Teboroxime is a neutral lipophilic tracer that is taken up from the vasculature and then quickly washed out [1]. This rapid uptake and washout of teboroxime presents additional challenges and opportunities compared to imaging 201Tl and 99mTc-sestamibi, which redistribute much more slowly. In this work, we focus on the challenges and opportunities afforded by 99mTc-teboroxime cardiac imaging with adenosine. Standard clinical adenosine stress protocols call for a 6 minute adenosine infusion of 0.14mg/kg/min, with injection at 3 minutes. Vasodilation from adenosine has a half-life on the order of 10–20 seconds; blood flows return to baseline 145±67 seconds after the end of infusion [2]. Thus, imaging of 99mTc-teboroxime involves significant changes in flow, if performed for longer than 3–4 minutes. This reduction in flow to baseline levels may be problematic if the teboroxime data are fit to compartment models to extract parameters related to blood flow, since compartmental modeling assumes steady-state physiological conditions. Longer adenosine infusions may be practical, but are likely riskier and large-scale testing of such protocols has not been performed. Longer infusions also require more adenosine, resulting in an increased cost. Dipyridamole may be a practical alternative, as its effects are not as transient as adenosine. The plasma concentration of dipyridamole has a half-life of approximately 25 minutes [3]. Decreased specificity when using dipyridamole with 201Tl has been reported, however [3]. For this reason, and the fact that adenosine turns vasodilation on and off more quickly, it is worthwhile to investigate teboroxime imaging with the use of adenosine stress. Since others have reported teboroxime is in essence a first pass tracer [1]- the extraction fraction is very high the first time through but decreases afterwards, it is possible that changes in flow after initial uptake have minimal impact, at least on the washin parameter. However, washout is also a function of flow, and may be more sensitive to flow reductions.

In addition, for static imaging of teboroxime, changes in flow concurrent with imaging may possibly be exploited to provide additional contrast. It has been demonstrated that contrast between occluded and normal regions diminishes over time due to slower clearance from low-flow areas [4]. This equalization of the image intensities can be delayed by ending vasodilation early so that washout rates return to baseline values. Beanlands et al. suggested such an approach to permit “longer data acquisition times with a more stable tracer distribution” [5], but the idea has not yet been evaluated.

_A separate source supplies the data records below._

import Literature.RepresentationTheory.HeisenbergGroup.SymplecticMatrixTransport
import HarnessLib

/-!
# The unipotent radical of the Siegel parabolic `P_Y` in a Gram model: an element of `Sp(W, β_T)` fixing `ℓ_Y = 0 ⊕ K^ι`
# pointwise and trivial modulo `ℓ_Y` IS a transported Siegel unipotent `transportSp T (low c)`, with `c` explicit

Topic `RepresentationTheory/HeisenbergGroup`; namespace `Literature.RepresentationTheory.HeisenbergGroup.SymplecticMatrix` (that of ★
`SymplecticMatrixTransport`, whose `transportSp`, `low`, `lowLin`, `transportSp_low` this file continues). KERNEL ONLY: two small
definitions with bodies (`shearMap`, `cOfFix`) and theorems; no named fact, no `sorry`, no instance, no notation.

Let `K` be a commutative ring with `2` invertible, `T ∈ M_ι(K)` with `det T` a unit, `W = X × X` (`X = ι → K`) with the duality
`β_T(x, y) = ⟨x, T y⟩` and alternating form `A = alt (polar β_T)`, `A((x,y),(x′,y′)) = β_T(x, y′) − β_T(x′, y)`, and `ℓ_Y = 0 ⊕ X`.
For `g ∈ Sp(W, A)` put `b_g : X →ₗ X`, `x ↦ (g (x, 0)).2` (`shearMap`) and **`c_g := T · Mat(b_g) ∈ M_ι(K)`** (`cOfFix`).

* `lowLin_cOfFix : lowLin T c_g = b_g` (`T⁻¹ c_g = Mat b_g`); `dotProduct_cOfFix_mulVec : ⟨x, c_g x′⟩ = β_T(x, b_g x′)`;
  `alt_polar_inl_apply : A((x,0), g(x′,0)) = β_T(x, b_g x′)` whenever `(g(x′,0)).1 = x′`.
* `isSymm_cOfFix` : if `g` is trivial modulo `ℓ_Y` on `X ⊕ 0` (`(g(x,0)).1 = x`) then `c_g` is SYMMETRIC (`A(g(x,0), g(x′,0)) = A((x,0),(x′,0)) = 0`).
* **`eq_transportSp_low_of_fix`** : if moreover `g` fixes `ℓ_Y` pointwise (`g(0,y) = (0,y)`), then
  **`g = transportSp T (low c_g)`** — `g(x, y) = g(x,0) + g(0,y) = (x, b_g x) + (0, y)` is weil-1's `unipotentSp β_T b_g`, which is
  `transportSp T (low c)` exactly when `T⁻¹ c = Mat b_g` (★ `transportSp_low`).
* `dotProduct_cOfFix_mulVec_self_eq_alt` : the second-degree function of `c_g` is intrinsic: `⟨x, c_g x⟩ = A((x,0), g(x,0))`.

In words: the unipotent radical `N_Y = {(x,y) ↦ (x, y + b x)}` of the Siegel parabolic `P_Y` is characterised inside `Sp(W)` by «fixes `ℓ_Y`
pointwise and acts trivially on `W/ℓ_Y`», and its Rao parameter `c` ([Rangarao1993] (3.8): `r(n(c))` = multiplication by `ψ(½⟨x, c x⟩)`) is
read off the `X → Y` shear. USE (cell hodgecm-mathlib, line LD2, brick (GRP-N) «group side of the unipotent junction»): a MOVER
`E′ ∈ Sp(𝕎^𝔻_v)` with `E′ ℓ_Δ = ℓ_Y` carries every element of the unipotent radical `N_Δ` of the Siegel parabolic `P_Δ` of the doubled unitary
group (which fixes `ℓ_Δ` pointwise and is trivial mod `ℓ_Δ`) to such a `g`, whence `E′ ι(n) E′⁻¹ = transportSp 𝕋 (low c)` with `c` explicit
in `E′` — the hypothesis `hB` of ★ `leraySection_deltaLagrangian_apply_eq_conj_unipOpPi`.  HONEST LABEL: linear algebra only; HC_CM is proved only
modulo the printed citations (2 remaining named inputs hLiu418, h413) until rung 0 closes; count-neutral.

## References
* R. Ranga Rao, Pacific J. Math. 157 (1993), §2.2 p. 338 (the Siegel parabolic `P_Y = M N`), Lemma 3.2 (3.8) p. 351 [Rangarao1993].
* A. Weil, Acta Math. 111 (1964), n° 6–7, pp. 151–152 [Weil1964].
* C. Mœglin, M.-F. Vignéras, J.-L. Waldspurger, LNM 1291 (1987), Chap. 2 II.2 [MoeglinVignerasWaldspurger1987].
-/

set_option autoImplicit false

noncomputable section

open Matrix

namespace Literature.RepresentationTheory.HeisenbergGroup.SymplecticMatrix

variable {K : Type*} [CommRing K] {ι : Type*} [Fintype ι] [DecidableEq ι] (T : Matrix ι ι K) (hT : IsUnit T.det)

/-- **the `X → Y` shear of `g ∈ Sp(W, β_T)`**: `b_g(x) = (g (x, 0)).2`. [cite: Rangarao1993, §2.2, p. 338] -/
def shearMap (g : symplecticGroup (polar (Matrix.toLinearMap₂' K T))) : (ι → K) →ₗ[K] (ι → K) :=
  (LinearMap.snd K (ι → K) (ι → K)).comp
    ((((g : symplecticGroup (polar (Matrix.toLinearMap₂' K T))) : ((ι → K) × (ι → K)) ≃ₗ[K] ((ι → K) × (ι → K))) :
        ((ι → K) × (ι → K)) →ₗ[K] ((ι → K) × (ι → K))).comp (LinearMap.inl K (ι → K) (ι → K)))

/-- formula. [cite: Rangarao1993, §2.2, p. 338] -/
@[simp] theorem shearMap_apply (g : symplecticGroup (polar (Matrix.toLinearMap₂' K T))) (x : ι → K) :
    shearMap T g x = (((g : symplecticGroup (polar (Matrix.toLinearMap₂' K T))) :
      ((ι → K) × (ι → K)) ≃ₗ[K] ((ι → K) × (ι → K))) (x, 0)).2 := rfl

/-- **the Rao parameter `c_g := T · Mat(b_g)`** of `g` (so that `T⁻¹ c_g = Mat(b_g)`, the `X → Y` map of ★ `transportSp_low`).
[cite: Rangarao1993, Lemma 3.2 (3.8), p. 351] -/
def cOfFix (g : symplecticGroup (polar (Matrix.toLinearMap₂' K T))) : Matrix ι ι K := T * LinearMap.toMatrix' (shearMap T g)

/-- `A((x, 0), w) = β_T(x, w.2)` — against `X ⊕ 0` the alternating form reads the `Y`-component. [cite: Weil1964, n° 5, p. 150] -/
theorem alt_polar_inl_apply (x : ι → K) (w : (ι → K) × (ι → K)) :
    alt (polar (Matrix.toLinearMap₂' K T)) (x, 0) w = Matrix.toLinearMap₂' K T x w.2 := by
  rw [alt_apply, polar_apply, polar_apply, map_zero, sub_zero]

/-- `⟨x, c_g x′⟩ = β_T(x, b_g x′)`. [cite: Rangarao1993, Lemma 3.2 (3.8), p. 351] -/
theorem dotProduct_cOfFix_mulVec (g : symplecticGroup (polar (Matrix.toLinearMap₂' K T))) (x x' : ι → K) :
    x ⬝ᵥ cOfFix T g *ᵥ x' = Matrix.toLinearMap₂' K T x (shearMap T g x') := by
  rw [cOfFix, ← Matrix.mulVec_mulVec, LinearMap.toMatrix'_mulVec, Matrix.toLinearMap₂'_apply']

/-- **the second-degree function of `c_g` is intrinsic**: `⟨x, c_g x⟩ = A((x, 0), g (x, 0))`. [cite: Rangarao1993, Lemma 3.2 (3.8), p. 351] -/
theorem dotProduct_cOfFix_mulVec_self_eq_alt (g : symplecticGroup (polar (Matrix.toLinearMap₂' K T))) (x x' : ι → K) :
    x ⬝ᵥ cOfFix T g *ᵥ x' = alt (polar (Matrix.toLinearMap₂' K T)) (x, 0)
      (((g : symplecticGroup (polar (Matrix.toLinearMap₂' K T))) : ((ι → K) × (ι → K)) ≃ₗ[K] ((ι → K) × (ι → K))) (x', 0)) := by
  rw [dotProduct_cOfFix_mulVec, alt_polar_inl_apply, shearMap_apply]

include hT in
/-- `T⁻¹ c_g = Mat(b_g)`: the `X → Y` map of `transportSp T (low c_g)` is the shear `b_g` (★ `lowLin`). [cite: Rangarao1993, §2.2, p. 338] -/
theorem lowLin_cOfFix (g : symplecticGroup (polar (Matrix.toLinearMap₂' K T))) : lowLin T (cOfFix T g) = shearMap T g := by
  apply LinearMap.ext
  intro x
  rw [lowLin_apply, cOfFix, Matrix.nonsing_inv_mul_cancel_left T _ hT, LinearMap.toMatrix'_mulVec]

/-- **`c_g` is symmetric** as soon as `g` is trivial modulo `ℓ_Y` on `X ⊕ 0`: `A(g(x,0), g(x′,0)) = A((x,0),(x′,0)) = 0` reads
`β_T(x, b_g x′) = β_T(x′, b_g x)`. [cite: Rangarao1993, §2.2, p. 338; Weil1964, n° 6, p. 151] -/
theorem isSymm_cOfFix (g : symplecticGroup (polar (Matrix.toLinearMap₂' K T)))
    (h₂ : ∀ x : ι → K, ((((g : symplecticGroup (polar (Matrix.toLinearMap₂' K T))) :
      ((ι → K) × (ι → K)) ≃ₗ[K] ((ι → K) × (ι → K))) (x, 0)).1) = x) :
    (cOfFix T g).IsSymm := by
  -- the bilinear identity `⟨x, c x′⟩ = ⟨x′, c x⟩`
  have key : ∀ x x' : ι → K, x ⬝ᵥ cOfFix T g *ᵥ x' = x' ⬝ᵥ cOfFix T g *ᵥ x := by
    intro x x'
    have hg := (Heisenberg.PseudoSymplectic.mem_isometries _ _).1 g.2 (x, 0) (x', 0)
    rw [alt_apply, alt_apply, polar_apply, polar_apply, polar_apply, polar_apply, h₂ x, h₂ x'] at hg
    simp only [map_zero, sub_self] at hg
    rw [dotProduct_cOfFix_mulVec, dotProduct_cOfFix_mulVec, shearMap_apply, shearMap_apply]
    exact sub_eq_zero.1 hg
  refine Matrix.IsSymm.ext fun i j => ?_
  have h := key (Pi.single j 1) (Pi.single i 1)
  simpa only [single_one_dotProduct, Matrix.mulVec_single_one, Matrix.col_apply] using h

/-- **THE UNIPOTENT RADICAL OF `P_Y` INSIDE `Sp(W, β_T)`**: an element `g` fixing `ℓ_Y = 0 ⊕ X` pointwise (`g(0,y) = (0,y)`) and trivial
modulo `ℓ_Y` (`(g(x,0)).1 = x`) IS the transported Siegel unipotent `transportSp T (low c_g)`, `c_g = T · Mat(x ↦ (g(x,0)).2)` symmetric:
`g(x, y) = (x, y + b_g x)`. [cite: Rangarao1993, §2.2, p. 338, Lemma 3.2 (3.8), p. 351; Weil1964, n° 6–7, pp. 151–152] -/
theorem eq_transportSp_low_of_fix [Invertible (2 : K)] (g : symplecticGroup (polar (Matrix.toLinearMap₂' K T)))
    (h₁ : ∀ y : ι → K, (((g : symplecticGroup (polar (Matrix.toLinearMap₂' K T))) :
      ((ι → K) × (ι → K)) ≃ₗ[K] ((ι → K) × (ι → K))) (0, y)) = (0, y))
    (h₂ : ∀ x : ι → K, ((((g : symplecticGroup (polar (Matrix.toLinearMap₂' K T))) :
      ((ι → K) × (ι → K)) ≃ₗ[K] ((ι → K) × (ι → K))) (x, 0)).1) = x) :
    g = transportSp T hT (low (cOfFix T g) (isSymm_cOfFix T g h₂)) := by
  apply Subtype.ext
  apply LinearEquiv.ext
  rintro ⟨x, y⟩
  have hsplit : (((g : symplecticGroup (polar (Matrix.toLinearMap₂' K T))) : ((ι → K) × (ι → K)) ≃ₗ[K] ((ι → K) × (ι → K))) (x, y)) =
      (((g : symplecticGroup (polar (Matrix.toLinearMap₂' K T))) : ((ι → K) × (ι → K)) ≃ₗ[K] ((ι → K) × (ι → K))) (x, 0)) + (0, y) := by
    conv_rhs => rw [← h₁ y, ← map_add, Prod.mk_add_mk, add_zero, zero_add]
  rw [hsplit, transportSp_low T hT, coe_unipotentSp, unipotentσ_apply, lowLin_cOfFix T hT g, shearMap_apply]
  refine Prod.ext ?_ ?_
  · simp only [Prod.fst_add, h₂ x, add_zero]
  · simp only [Prod.snd_add]
    exact add_comm _ _

end Literature.RepresentationTheory.HeisenbergGroup.SymplecticMatrix

end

Kinetic parameters estimated from dynamic SPECT imaging of teboroxime have been shown to correlate with microsphere-based blood flow measurements at stress in large myocardial regions in dogs, using 17 minute dynamic acquisitions [6]. The studies by Smith et al. maintained a constant stress level by continuous infusion of adenosine. Dynamic teboroxime imaging with adenosine stress has also been reported in humans. In healthy human volunteers, coronary flow reserve ratio calculated by kinetic washin parameters at stress divided by washin parameters at rest was reported to be 2.7 ± 1.1 [7]. The k21 washin parameters were obtained from compartment model fits to data acquired from injection of teboroxime over 20 seconds, two minutes after the start of adenosine infusion. Adenosine infusion was continued for a total of 6 minutes, and the first 6.7 minutes of imaging data were used for fitting [7].

This work seeks to first establish a reasonable model for the spatial-temporal flux of teboroxime during blood flow changes. With this model, computer simulations will be presented in order to answer the following questions:

  1. What is the impact on dynamic SPECT kinetic parameter estimates from using a standard adenosine infusion protocol, compared to using continuous adenosine infusion?

  2. Is there a dynamic acquisition protocol that minimizes these impacts? Specifically, what is the optimal scan duration when using a standard adenosine protocol and compartment modeling?

  3. Can contrast in static teboroxime images be improved by the use of adenosine stress for periods shorter than the 6 minutes called for by the standard adenosine protocol?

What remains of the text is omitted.